I try not to trip and fall on my face when that thought hits me. Instead, I frown deeply at myself for thinking that and silently escort Lindy to her room. Sam follows closely and I notice, to my annoyance, a small amused smile on his face as he watches me. I glare at him and refrain from being too helpful with getting Lindy comfortable on her bed. My tired mind doesn't even leap to add innuendos to that, a clear indication that I need to sleep for nine or ten hours.
"We should at least keep this door open in case you need anything." Sam pipes up as he opens the adjoining door to our room.
"Whatever." Lindy says, sounding already half asleep.
I push past Sam into our room and stumble towards the bathroom. I close the door behind me before yanking my shirt off. Three long cuts run diagonally across my chest. I quickly clean them before opening the door and grabbing a clean shirt. I pull it on before Sam can see the wounds too clearly. Then, I let my jeans hit the floor, not caring that the door to Lindy's room is still open before climbing into bed in my T-shirt and boxers. I'm too tired to do anything else in the way of cleaning up tonight.
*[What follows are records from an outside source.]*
import Literature.MathematicalPhysics.QuantumFieldTheory.Balaban1983to89.B9SectBCodedFamiliesUParH

/-!
# `Balaban1983to89.B9SectBH1StepUParH` — T. Bałaban, *Propagators for lattice gauge theories in a background field*, Commun. Math. Phys. **99** (1985) 389–434
# [Balaban1985BackgroundPropagators], Thm 3.4 p. 400 with (3.43) p. 398, (3.40) p. 397 («`Γ_{x,x′}` a shortest contour») and (3.21) p. 394 (the averaging contours of
# `Q′(U)`): THE (3.43) MEMBER OF THE SECT.-B STEP FOR THE TWO-TRANSPORTER CODED READING `KSCUPar parA parH` — the Hölder transfer re-threaded with the operator at
# `parA` and the Hölder quotients at `parH` (pub-ymgap N06 [B9]; CASCADE-K step K1, the (C) road, module F2)

statement-level skeleton of published theorems with citation tags; proofs where landed; nothing here is a claim about the Yang–Mills mass gap

THE PRINT.  (3.43) p. 398: `‖ζ∇_U G′(U)λ‖_β, ‖ζG′(U)∇*_Uλ‖_β ≦ B₀(β)(Lʲη)^{1−β}(…)e^{−δ₀d(y,y′)}|λ|` with the Hölder quotients of (3.40) p. 397 transported along «a shortest
contour» `Γ_{x,x′}`; `G′(U) = (Δ′_a(U))⁻¹` is built from the block averaging `Q′(U)` whose contours `Γ_{y,x}` are those of (3.21) p. 394.  Sect. B (p. 402 after
(3.64), p. 403 l. 1–9) transports (3.43) from `U` to `U′U` («of course with different constants»).

WHY THIS FILE (pub-ymgap node N06 [B9]; director-ym №383 CASCADE-K, K1 := this seat's lineage; node00-def-Y's RULING on ⚑ FLAG K1-PAR; module F2 of the (C) road
I.19389).  The tree's (3.43) member of the Sect.-B step of record is `B9SectBH1FrameCodedY(R).stepH1Pos_KSCU_on` for the single-transporter reading `KSCU par`, whose
core is the 320-line transfer `h1_transfer_KSC₅` (dag-n06-c g11).  In that proof the transporter `par` plays the two printed roles at once: inside the operator letters
(`GpY par`, `GopC par` — (3.21)'s averaging contours) and inside the Hölder probes (`probeH (par U)`, `quotS (par U)`, `h1ReadT … (par U)`, the unit-norm law `hpar`
and the transporter law `HolderLipY c_Lip (par U) U` — (3.40)'s shortest contours).  The probe toolkit underneath (`B9SectBH1ProbesY.quotL∕R_blockSupp_le`,
`B9SectBH1FrameCodedY.probe_undiff_le ∕ probe_cross_le`, `B9SectBH1ReadWriteY.h1ReadT_le_of_probes`) already takes the operator `T` and the transporter separately, so
the proof re-threads VERBATIM with the roles separated.  THIS FILE:
* §1 ★★ `h1_transfer_KSC₇Par` — the transfer field of the (3.43) frame for the two-transporter frame family `B9SectBCodedFamiliesUParH.KSC₇Par parA parH`: g11's proof
  with `GpY ∕ GopC ∕ letters_base_of_gVal` at `parA` and `probeH ∕ quotS ∕ h1ReadT ∕ hparH ∕ HolderLipY ∕ probe_undiff_le ∕ probe_cross_le` at `parH`;
* §2 ★ `h1Frame₃CodedOnPar` (the `H1Frame₃` over the coded carriers of a subfamily: root frame `gpFrame₂CodedOn` at `parA` + `wH5` + §1), ★ `stepH1Pos_KSC₇Par_on`
  (`stepH1Pos_of_h1Frame₃`), ★★★ `stepH1Pos_KSCUPar_on` — THE (3.43) MEMBER OF THE SECT.-B STEP OF RECORD FOR `(KSCUPar parA parH, KACU, C⁻¹)` (input transport
  `B9SectBCodedFamiliesUParH.hin_KSCUPar_on_pos`, identity output `h1Block_KSC₇Par_iff`; the neighbour count above its own threshold), DISPLAYING beyond the root
  frame's data (`hpar hunit hC37` at `parA`): `hparH` (the Hölder transporters take values in `G`) and `hLip` (`Reg335 ⇒ HolderLipY c_Lip (parH U) U`);
* §3 ★★ `stepH1Pos_KSCUPar_parSymYH_on` — the Hölder transporter of record `parH := parSymY` (print's shortest = taxicab contours): `hparH` by `Node00.parSymY_mem`,
  `hLip` by `B9Eq340HolderLipParSymY(R).hLip_parSymY` (`c_Lip = d+1`); the AVERAGING transporter `parA` stays a parameter with its laws displayed — exactly the shape
  the knit instance `(parA, parH) := (parKnitY, parSymY)` needs (`HolderLipY c (parKnitY U) U` is NOT a law of the class, ⚑ FLAG K1-PAR I.19099).

HONEST SCOPE ∕ NOT CLAIMED.  A re-threading of a landed proof at separated transporter roles + its frame instance and two transported step theorems; every
displayed law is a hypothesis (§3 discharges the two `parH`-laws at `parSymY` by landed lemmas); nothing of [B9]'s analysis is asserted beyond what g11's proof and
r06's uniform Hölder transfers prove; count-neutral; N06 NOT discharged; nothing continuum ∕ OS ∕ mass gap ∕ Clay.  NEW file; no `sorry`, no `axiom`, no `instance`, no
`notation`; one `noncomputable def` (the frame instance).  Cell `pub-ymgap` (D-0062), seat `pub-ymgap-dag-n06-c` (gen 24), 2026-08-30; `--supports stmt-QuantumFields-27364`.
Net new unproved facts: 0.

RELATED IN THE TREE, NOT DUPLICATED (searched 2026-08-30: `rg 'h1_transfer_KSC₇Par|h1Frame₃CodedOnPar|stepH1Pos_KSCUPar' lean/Literature lean/Summits` — 0 hits):
`B9SectBH1FrameCodedY(R)` (`h1_transfer_KSC₅`, `h1Frame₃CodedOn`, `stepH1Pos_KSCU_on` — the diagonal instance `parA = parH`; its tools `wH5`, `probe_undiff_le`,
`probe_cross_le`, `len_blkC_eq`, `pow_level_mul_etaS_le_one` USED), `B9Eq340HolderLipParSymY(R)` (`hLip_parSymY`, `stepH1Pos_KSCU_parSymY_on`, USED ∕ twinned),
`B9SectBCodedFamiliesUParH` (`KSC₇Par`, `hin_KSCUPar_on_pos`, USED).
-/

noncomputable section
Sam, on the other hand, grabs some clean things and heads for the shower.
"Night, Sam." I grunt, knowing that by the time he's done I'll already be out.
"Night, Dean." he replies.
"Goodnight, Sam! Goodnight, Dean!" Lindy calls suddenly from the other room.
I can't suppress a smile. I call back, "Night, Lindy!"
Sam echoes me before he closes himself in the bathroom. The sound of running water reaches me and I let it lull me to sleep.